I think the idea of this site originated in part with experts-exchange.com (which used to be expertsexchange.com but they added the dash because it looked like ExpertSexChange.com (snicker)). A number of times in the past, I have done Google searches looking for information, and came across a question on that site that was similar to the information I was looking for. But when I went to the site to look at the conversation, it said that I had to become a member (i.e. pay) to see the answers. I immediately thought “bite me” and went to the next Google entry. I’m sure Jeff did the same thing, and then decided that having such a site for programmers that was free would be a good thing.
On a related note, there is advertising on the SO site, but it’s only one unobtrusive ad down the right side of each page. Maybe I’m naïve when it comes to internet advertising (actually, there’s no maybe about it), but I can’t imagine that even with several thousand users, that one ad is bringing in enough money to pay Jeff a living wage (he is working on this full-time) plus pay the other three or four part-time employees.

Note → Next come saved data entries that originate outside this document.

import Summits.HubbardSuperconductivity.HubbardSuperconductivity.Theses.ThermalWedge
import Summits.HubbardSuperconductivity.HubbardSuperconductivity.Theorems.ThermalWedgeTwSeededEnsembleEquivalenceRColdRegularityOfParts

/-!
# Crux `TwSeededEnsembleEquivalenceR` (stmt-HubbardSuperconductivity-15581), line `cold-floor-collapse`
# (slug `Sketch`) — FLOOR `stub_optimiserFloor`: at the cold slice every AHM maximiser is a deep source

Support file (`--supports stmt-HubbardSuperconductivity-15581`; sorry-free; no definition).
Glue over the route item `TwSourcedCondensation` (stmt-HubbardSuperconductivity-1697, taken as a
HYPOTHESIS): on every compact window `[μ₁, μ₂] ⊂ (−4, 0)`, with 1697's constants `U₀ᶜ, a₂, c, C, h₀`,
for every exponent `a ∈ (0, a₂]`, seed floor `K' := 24/(c a)` and `U ≤ U₀(a)` small: if `q μ h` is the
pointwise thermodynamic limit of the SOURCED torus pressure
`p̃_L(β, μ, h) = log Re Z(β, dWaveSourceTorus L U μ h)/(β L²)` at the cold slice `β = e^{a/U}` on the box
`[μ₁, μ₂] × [−(13g+1), 13g+1]`, then every maximiser `h` of the AHM functional `h' ↦ q μ h' − h'²/g` over
`|h'| ≤ 13g+1` satisfies `e^{−a/(4U)} ≤ |h|`.

Mechanism (real analysis, all constants explicit): at the one regulated source `h₁ := e^{−a/(12U)}`
(`≤ h₀`, in the box) 1697 passes to the limit as
`q μ h₁ − q μ 0 ≥ c h₁² log(1/(h₁ + e^{−a/U})) − C h₁² ≥ h₁² (c a/(12U) − c log 2 − C)`, and
`1/g ≤ 1/(K'U) = c a/(24U)`, so the maximal AHM gain over `h = 0` is `≥ h₁²·c a/(48U)` once
`U ≤ c a/(48(c log 2 + C))`; the `h`-Lipschitz bound `cfc_abs_sourcedPressure_sub_h_le` (constant `C_d`,
inherited by the limit) caps the gain of any source `h` by `C_d |h|`; finally
`e^{−a/(6U)}·c a/(48U) ≥ (C_d+1)·e^{−a/(4U)}` for `U ≤ min 1 (c a²/(576 (C_d+1)))` because
`e^{a/(12U)} ≥ a/(12U)`. [folklore real analysis over the BenfattoGiulianiMastropietro2006-class input 1697]
-/

set_option linter.dupNamespace false

namespace Summit.HubbardSuperconductivity.HubbardSuperconductivity.Theorems.TwSeededEnsembleEquivalenceR.ColdFloorLine

open Matrix Filter Topology Finset Literature.MathematicalPhysics.QuantumLattice
open Summit.HubbardSuperconductivity.HubbardSuperconductivity.Theses.ThermalWedge
open scoped ComplexOrder

noncomputable section

/-! ### Real-analysis helpers -/

/-- One-sided bounds holding EVENTUALLY pass to pointwise limits: if `uₙ → A`, `vₙ → B` (`ε`–`N` form)
and `uₙ ≤ vₙ` for all large `n`, then `A ≤ B` (eventually-variant of `cfb_le_of_limits`). [folklore] -/
theorem flr_le_of_limits_ev {u v : ℕ → ℝ} {A B : ℝ}
    (hu : ∀ κ : ℝ, 0 < κ → ∃ N : ℕ, ∀ n, N ≤ n → |u n - A| ≤ κ)
    (hv : ∀ κ : ℝ, 0 < κ → ∃ N : ℕ, ∀ n, N ≤ n → |v n - B| ≤ κ)
    (huv : ∃ N : ℕ, ∀ n, N ≤ n → u n ≤ v n) : A ≤ B := by
  apply le_of_forall_pos_lt_add
  intro ε hε
  obtain ⟨N₁, hN₁⟩ := hu (ε / 4) (by positivity)
  obtain ⟨N₂, hN₂⟩ := hv (ε / 4) (by positivity)
  obtain ⟨N₃, hN₃⟩ := huv
  have h1 := hN₁ (max N₁ (max N₂ N₃)) (le_max_left _ _)
  have h2 := hN₂ (max N₁ (max N₂ N₃)) ((le_max_left _ _).trans (le_max_right _ _))
  have h3 := hN₃ (max N₁ (max N₂ N₃)) ((le_max_right _ _).trans (le_max_right _ _))
  rw [abs_le] at h1 h2
  linarith

/-- `(e^{−a/(12U)})² = e^{−a/(6U)}`. [folklore] -/
theorem flr_h1_sq (a U : ℝ) : Real.exp (-(a / (12 * U))) ^ 2 = Real.exp (-(a / (6 * U))) := by
  rw [sq, ← Real.exp_add]
  congr 1
  ring

/-- The Cooper logarithm at the regulated source `h₁ = e^{−a/(12U)}` and temperature `e^{−a/U} ≤ h₁`:
`log(1/(h₁ + e^{−a/U})) ≥ log(1/(2h₁)) = a/(12U) − log 2`. [folklore] -/
theorem flr_log_lower {a U : ℝ} (hU : 0 < U) (ha : 0 < a) :
    a / (12 * U) - Real.log 2 ≤
      Real.log (1 / (Real.exp (-(a / (12 * U))) + 1 / Real.exp (a / U))) := by
  have h1 : (1 : ℝ) / Real.exp (a / U) = Real.exp (-(a / U)) := by
    rw [Real.exp_neg, one_div]
  have hq : a / (12 * U) ≤ a / U := by
    rw [div_le_div_iff₀ (by positivity) hU]
    nlinarith
  have hle : Real.exp (-(a / U)) ≤ Real.exp (-(a / (12 * U))) := Real.exp_le_exp.2 (by linarith)
  have hpos : 0 < Real.exp (-(a / (12 * U))) + Real.exp (-(a / U)) := by positivity
  rw [h1, one_div, Real.log_inv]
  have hx : Real.exp (-(a / (12 * U))) + Real.exp (-(a / U)) ≤ 2 * Real.exp (-(a / (12 * U))) := by
    linarith
  have hlog : Real.log (Real.exp (-(a / (12 * U))) + Real.exp (-(a / U))) ≤
      Real.log (2 * Real.exp (-(a / (12 * U)))) := Real.log_le_log hpos hx
  rw [Real.log_mul (by norm_num) (Real.exp_pos _).ne', Real.log_exp] at hlog
  linarith

/-- The final comparison of scales: for `0 < U ≤ min 1 (c a²/(576 D))`,
`D · e^{−a/(4U)} ≤ e^{−a/(6U)} · (c a/(48U))`, via `e^{−a/(6U)} = e^{−a/(4U)} e^{a/(12U)}` and
`e^{a/(12U)} ≥ a/(12U)`. [folklore] -/
theorem flr_final_compare {a U c D : ℝ} (hU : 0 < U) (ha : 0 < a) (hc : 0 < c) (hD : 0 < D)
    (hU1 : U ≤ 1) (hU2 : U ≤ c * a ^ 2 / (576 * D)) :
    D * Real.exp (-(a / (4 * U))) ≤ Real.exp (-(a / (6 * U))) * (c * a / (48 * U)) := by
  have hsplit : Real.exp (-(a / (6 * U))) = Real.exp (-(a / (4 * U))) * Real.exp (a / (12 * U)) := by
    rw [← Real.exp_add]
    congr 1
    field_simp
    ring
  rw [hsplit]
  have hE : a / (12 * U) ≤ Real.exp (a / (12 * U)) := by
    have := Real.add_one_le_exp (a / (12 * U))
    linarith
  have hpos := Real.exp_pos (-(a / (4 * U)))
  have h576 : 576 * D * U ≤ c * a ^ 2 := by
    have := (le_div_iff₀ (by positivity : (0 : ℝ) < 576 * D)).1 hU2
    linarith
  have hUU : U ^ 2 ≤ U := by nlinarith
  have key : D ≤ a / (12 * U) * (c * a / (48 * U)) := by
    rw [div_mul_div_comm, le_div_iff₀ (by positivity)]
    nlinarith [mul_le_mul_of_nonneg_left hUU (by positivity : (0 : ℝ) ≤ 576 * D), h576]
  have key2 : D ≤ Real.exp (a / (12 * U)) * (c * a / (48 * U)) :=
    key.trans (mul_le_mul_of_nonneg_right hE (by positivity))
  calc D * Real.exp (-(a / (4 * U))) = Real.exp (-(a / (4 * U))) * D := by ring
    _ ≤ Real.exp (-(a / (4 * U))) * (Real.exp (a / (12 * U)) * (c * a / (48 * U))) :=
        mul_le_mul_of_nonneg_left key2 hpos.le
    _ = Real.exp (-(a / (4 * U))) * Real.exp (a / (12 * U)) * (c * a / (48 * U)) := by ring

/-! ### FLOOR -/

/-- **FLOOR (glue over route item stmt-1697): at the cold slice every maximiser of the AHM functional is
a DEEP source.** From `TwSourcedCondensation` (constants `U₀ᶜ, a₂, c, C, h₀` on the window): for
`a ≤ a₂`, `K' := 24/(c·a)` and `U ≤ U₀(a)` small, if `q` is the pointwise limit of the sourced torus
pressure at `β = e^{a/U}` on `[μ₁,μ₂] × [−(13g+1), 13g+1]`, then every maximiser `h` of
`h' ↦ q μ h' − h'²/g` over the box has `e^{−a/(4U)} ≤ |h|`. Mechanism: at `h₁ := e^{−a/(12U)}` (`≤ h₀`, in
the box) 1697 passes to the limit as `q μ h₁ − q μ 0 ≥ c h₁² log(1/(h₁ + e^{−a/U})) − C h₁² ≥
h₁²(c a/(12U) − c log 2 − C)`, and `1/g ≤ 1/(K'U) = c a/(24U)`, so the maximal gain is `≥ h₁²·c a/(48U)`;
the `h`-Lipschitz bound (`cfc_abs_sourcedPressure_sub_h_le`, constant `C_d`, in the limit) gives gain
`≤ C_d |h| ≤ (C_d+1)|h|`; and `e^{−a/(6U)}·c a/(48U) ≥ (C_d+1) e^{−a/(4U)}` for small `U`.
[folklore real analysis over BenfattoGiulianiMastropietro2006-class input 1697] -/
theorem stub_optimiserFloor :
    TwSourcedCondensation →
    ∀ (μ₁ μ₂ : ℝ), -4 < μ₁ → μ₁ < μ₂ → μ₂ < 0 → ∃ a₂ : ℝ, 0 < a₂ ∧ ∀ a ∈ Set.Ioc (0 : ℝ) a₂,
      ∃ K' U₀ : ℝ, 0 < K' ∧ 0 < U₀ ∧ ∀ U ∈ Set.Ioc (0 : ℝ) U₀, ∀ g ∈ Set.Icc (K' * U) (1 / 10),
        ∀ q : ℝ → ℝ → ℝ,
          (∀ μ ∈ Set.Icc μ₁ μ₂, ∀ h ∈ Set.Icc (-(13 * g + 1)) (13 * g + 1), ∀ κ : ℝ, 0 < κ →
            ∃ L₀ : ℕ, ∀ (L : ℕ) [NeZero L], L₀ ≤ L →
              |Real.log (Matrix.partitionFn (Real.exp (a / U)) (dWaveSourceTorus L U μ h)).re /
                  (Real.exp (a / U) * (L : ℝ) ^ 2) - q μ h| ≤ κ) →
          ∀ μ ∈ Set.Icc μ₁ μ₂, ∀ h ∈ Set.Icc (-(13 * g + 1)) (13 * g + 1),
            q μ h - h ^ 2 / g =
                sSup ((fun h' : ℝ => q μ h' - h' ^ 2 / g) '' Set.Icc (-(13 * g + 1)) (13 * g + 1)) →
              Real.exp (-(a / (4 * U))) ≤ |h| := by
  intro hC μ₁ μ₂ hμ₁ hμ₁₂ hμ₂
  obtain ⟨U₀c, a₂, c, C, h₀, hU₀c, ha₂, hc, hCpos, hh₀, hcond⟩ := hC μ₁ μ₂ hμ₁ hμ₁₂.le hμ₂
  -- the `L`-independent `h`-Lipschitz constant `C_d` of the sourced pressure
  obtain ⟨Cd, hCd0, hLip⟩ : ∃ Cd : ℝ, 0 ≤ Cd ∧ ∀ (L : ℕ) [NeZero L] (U μ : ℝ) {β : ℝ}, 0 < β →
      ∀ h h' : ℝ, |Real.log (partitionFn β (dWaveSourceTorus L U μ h)).re / (β * (L : ℝ) ^ 2) -
        Real.log (partitionFn β (dWaveSourceTorus L U μ h')).re / (β * (L : ℝ) ^ 2)| ≤ Cd * |h - h'| :=
    ⟨_, by positivity, fun L _ U μ β hβ h h' => cfc_abs_sourcedPressure_sub_h_le L U μ hβ h h'⟩
  refine ⟨a₂, ha₂, fun a ha => ?_⟩
  have ha0 : 0 < a := ha.1
  have hD : 0 < Cd + 1 := by linarith
  have hlog2 : 0 < Real.log 2 := Real.log_pos (by norm_num)
  have hM : 0 < c * Real.log 2 + C := by
    have := mul_pos hc hlog2
    linarith
  have hK'pos : 0 < 24 / (c * a) := by positivity
  have hU₀pos : 0 < min U₀c (min 1 (min (c * a / (48 * (c * Real.log 2 + C)))
      (min (c * a ^ 2 / (576 * (Cd + 1))) (a / (12 * (|Real.log h₀| + 1)))))) :=
    lt_min hU₀c (lt_min one_pos (lt_min (div_pos (mul_pos hc ha0) (mul_pos (by norm_num) hM))
      (lt_min (by positivity) (by positivity))))
  refine ⟨24 / (c * a), _, hK'pos, hU₀pos, fun U hU g hg q hq μ hμ h hh hmax => ?_⟩
  -- the smallness conditions on `U`
  have hUpos : 0 < U := hU.1
  have hUU₀c : U ≤ U₀c := hU.2.trans (min_le_left _ _)
  have hU1 : U ≤ 1 := hU.2.trans ((min_le_right _ _).trans (min_le_left _ _))
  have hU3 : U ≤ c * a / (48 * (c * Real.log 2 + C)) :=
    hU.2.trans ((min_le_right _ _).trans ((min_le_right _ _).trans (min_le_left _ _)))
  have hU4 : U ≤ c * a ^ 2 / (576 * (Cd + 1)) :=
    hU.2.trans ((min_le_right _ _).trans ((min_le_right _ _).trans
      ((min_le_right _ _).trans (min_le_left _ _))))
  have hU5 : U ≤ a / (12 * (|Real.log h₀| + 1)) :=
    hU.2.trans ((min_le_right _ _).trans ((min_le_right _ _).trans
      ((min_le_right _ _).trans (min_le_right _ _))))
  have hg0 : 0 < g := lt_of_lt_of_le (mul_pos hK'pos hUpos) hg.1
  -- the box
  set H : ℝ := 13 * g + 1 with hHdef
  have hH1 : 1 ≤ H := by rw [hHdef]; linarith [hg0.le]
  -- the cold slice
  set β : ℝ := Real.exp (a / U) with hβdef
  have hβ : 0 < β := Real.exp_pos _
  have hβ1 : 1 ≤ β := Real.one_le_exp (div_nonneg ha0.le hUpos.le)
  have hβa₂ : β ≤ Real.exp (a₂ / U) := Real.exp_le_exp.2 (div_le_div_of_nonneg_right ha.2 hUpos.le)
  -- the regulated source `h₁`
  set h₁ : ℝ := Real.exp (-(a / (12 * U))) with hh₁def
  have hh₁pos : 0 < h₁ := Real.exp_pos _
  have hh₁le1 : h₁ ≤ 1 := Real.exp_le_one_iff.2 (by
    have : 0 ≤ a / (12 * U) := by positivity
    linarith)
  have hh₁box : h₁ ∈ Set.Icc (-H) H := ⟨by linarith, by linarith⟩
  have h0box : (0 : ℝ) ∈ Set.Icc (-H) H := ⟨by linarith, by linarith⟩
  have hh₁h₀ : h₁ ≤ h₀ := by
    have h1 : |Real.log h₀| + 1 ≤ a / (12 * U) := by
      rw [le_div_iff₀ (by positivity)]
      have := (le_div_iff₀ (by positivity : (0 : ℝ) < 12 * (|Real.log h₀| + 1))).1 hU5
      linarith
    have h2 : -(a / (12 * U)) ≤ Real.log h₀ := by
      have := neg_abs_le (Real.log h₀)
      linarith
    calc h₁ = Real.exp (-(a / (12 * U))) := rfl
      _ ≤ Real.exp (Real.log h₀) := Real.exp_le_exp.2 h2
      _ = h₀ := Real.exp_log hh₀
  have hh₁abs : |h₁| ≤ h₀ := by rw [abs_of_pos hh₁pos]; exact hh₁h₀
  -- the sequences `n ↦ p̃_{n+1}(h')` converge to `q μ h'` on the box
  have hseq : ∀ h' ∈ Set.Icc (-H) H, ∀ κ : ℝ, 0 < κ → ∃ N : ℕ, ∀ n, N ≤ n →
      |Real.log (partitionFn β (dWaveSourceTorus (n + 1) U μ h')).re / (β * (((n + 1 : ℕ) : ℝ)) ^ 2) -
        q μ h'| ≤ κ := by
    intro h' hh' κ hκ
    obtain ⟨L₀, hL₀⟩ := hq μ hμ h' hh' κ hκ
    exact ⟨L₀, fun n hn => hL₀ (n + 1) (by omega)⟩
  -- (iii) `h`-Lipschitz bound in the limit
  have hLh : ∀ h' ∈ Set.Icc (-H) H, ∀ h'' ∈ Set.Icc (-H) H, |q μ h' - q μ h''| ≤ Cd * |h' - h''| := by
    intro h' hh' h'' hh''
    refine cfb_abs_sub_le_of_limits (hseq h' hh') (hseq h'' hh'') fun n => ?_
    exact hLip (n + 1) U μ hβ h' h''
  -- (ii) 1697 in the limit at the regulated source `h₁`
  obtain ⟨L₁, hL₁⟩ := hcond U hUpos hUU₀c β hβ1 hβa₂ μ hμ
  set D : ℝ := c * h₁ ^ 2 * Real.log (1 / (|h₁| + 1 / β)) - C * h₁ ^ 2 with hDdef
  have hgain : D + q μ 0 ≤ q μ h₁ := by
    refine flr_le_of_limits_ev
      (u := fun n => D + Real.log (partitionFn β (dWaveSourceTorus (n + 1) U μ 0)).re /
        (β * (((n + 1 : ℕ) : ℝ)) ^ 2))
      (v := fun n => Real.log (partitionFn β (dWaveSourceTorus (n + 1) U μ h₁)).re /
        (β * (((n + 1 : ℕ) : ℝ)) ^ 2))
      ?_ (hseq h₁ hh₁box) ⟨L₁, fun n hn => ?_⟩
    · intro κ hκ
      obtain ⟨N, hN⟩ := hseq 0 h0box κ hκ
      refine ⟨N, fun n hn => ?_⟩
      rw [add_sub_add_left_eq_sub]
      exact hN n hn
    · have := hL₁ (n + 1) (by omega) h₁ hh₁abs
      linarith
  -- (iv) the maximum dominates the value at `h₁`
  have hbdd : BddAbove ((fun h' : ℝ => q μ h' - h' ^ 2 / g) '' Set.Icc (-H) H) := by
    refine ⟨q μ 0 + Cd * H, ?_⟩
    rintro _ ⟨h', hh', rfl⟩
    have h1 := hLh h' hh' 0 h0box
    rw [sub_zero] at h1
    have h2 : |h'| ≤ H := abs_le.2 hh'
    have h3 : 0 ≤ h' ^ 2 / g := by positivity
    have h4 := (abs_le.1 h1).2
    have h5 : Cd * |h'| ≤ Cd * H := mul_le_mul_of_nonneg_left h2 hCd0
    show q μ h' - h' ^ 2 / g ≤ q μ 0 + Cd * H
    linarith
  have hval : q μ h₁ - h₁ ^ 2 / g ≤ q μ h - h ^ 2 / g := by
    rw [hmax]
    exact le_csSup hbdd ⟨h₁, hh₁box, rfl⟩
  -- (v) the chain of inequalities
  have hlip := hLh h hh 0 h0box
  rw [sub_zero] at hlip
  have hgainh : q μ h - q μ 0 ≤ Cd * |h| := (abs_le.1 hlip).2
  have hsq : 0 ≤ h ^ 2 / g := by positivity
  -- arithmetic: `D − h₁²/g ≥ h₁² · c a/(48U)`
  have hlog : a / (12 * U) - Real.log 2 ≤ Real.log (1 / (h₁ + 1 / β)) := flr_log_lower hUpos ha0
  have hD' : c * h₁ ^ 2 * (a / (12 * U) - Real.log 2) - C * h₁ ^ 2 ≤ D := by
    rw [hDdef, abs_of_pos hh₁pos]
    have h0 : 0 ≤ c * h₁ ^ 2 := by positivity
    have := mul_le_mul_of_nonneg_left hlog h0
    linarith
  have hginv : h₁ ^ 2 / g ≤ h₁ ^ 2 * (c * a / (24 * U)) := by
    rw [div_eq_mul_inv]
    refine mul_le_mul_of_nonneg_left ?_ (sq_nonneg _)
    rw [inv_le_comm₀ hg0 (by positivity)]
    calc (c * a / (24 * U))⁻¹ = 24 / (c * a) * U := by
          rw [inv_div]
          field_simp
      _ ≤ g := hg.1
  have hUsmall : c * Real.log 2 + C ≤ c * a / (48 * U) := by
    rw [le_div_iff₀ (by positivity)]
    have := (le_div_iff₀ (by positivity : (0 : ℝ) < 48 * (c * Real.log 2 + C))).1 hU3
    linarith
  have hcomb : h₁ ^ 2 * (c * a / (48 * U)) ≤ D - h₁ ^ 2 / g := by
    have e1 : c * h₁ ^ 2 * (a / (12 * U) - Real.log 2) - C * h₁ ^ 2 - h₁ ^ 2 * (c * a / (24 * U))
        = h₁ ^ 2 * (c * a / (24 * U) - (c * Real.log 2 + C)) := by
      field_simp
      ring
    have e2 : h₁ ^ 2 * (c * a / (48 * U)) ≤ h₁ ^ 2 * (c * a / (24 * U) - (c * Real.log 2 + C)) := by
      refine mul_le_mul_of_nonneg_left ?_ (sq_nonneg _)
      have : c * a / (24 * U) = c * a / (48 * U) + c * a / (48 * U) := by
        field_simp
        ring
      linarith
    linarith
  -- the comparison of scales and the conclusion
  have hh₁sq : h₁ ^ 2 = Real.exp (-(a / (6 * U))) := flr_h1_sq a U
  have hfinal : (Cd + 1) * Real.exp (-(a / (4 * U))) ≤ h₁ ^ 2 * (c * a / (48 * U)) := by
    rw [hh₁sq]
    exact flr_final_compare hUpos ha0 hc hD hU1 hU4
  have habs : 0 ≤ |h| := abs_nonneg h
  have hchain : (Cd + 1) * Real.exp (-(a / (4 * U))) ≤ (Cd + 1) * |h| := by
    nlinarith [hfinal, hcomb, hgain, hval, hgainh, hsq, habs, hCd0]
  exact le_of_mul_le_mul_left hchain hD

end

end Summit.HubbardSuperconductivity.HubbardSuperconductivity.Theorems.TwSeededEnsembleEquivalenceR.ColdFloorLine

SO uses the concept of “reputation” to (a) give users some “credibility” (though that’s artificial; I’ll get to that in a bit) and (b) to allow users to gain limited “moderator” abilities. The more upvotes your questions and answers get, the more you gain reputation, and obviously you lose rep points for downvotes. There are also badges for certain milestones (eg. you get a “good answer” badge for each of your answers with a net upvote of 25), but they’re essentially just for fun. Once you have enough rep points, you can start doing extra things; you can’t leave comments until you have 50 points, you can retag other people’s questions when you get to 500, and you can edit other people’s posts and delete comments when you get to 2000.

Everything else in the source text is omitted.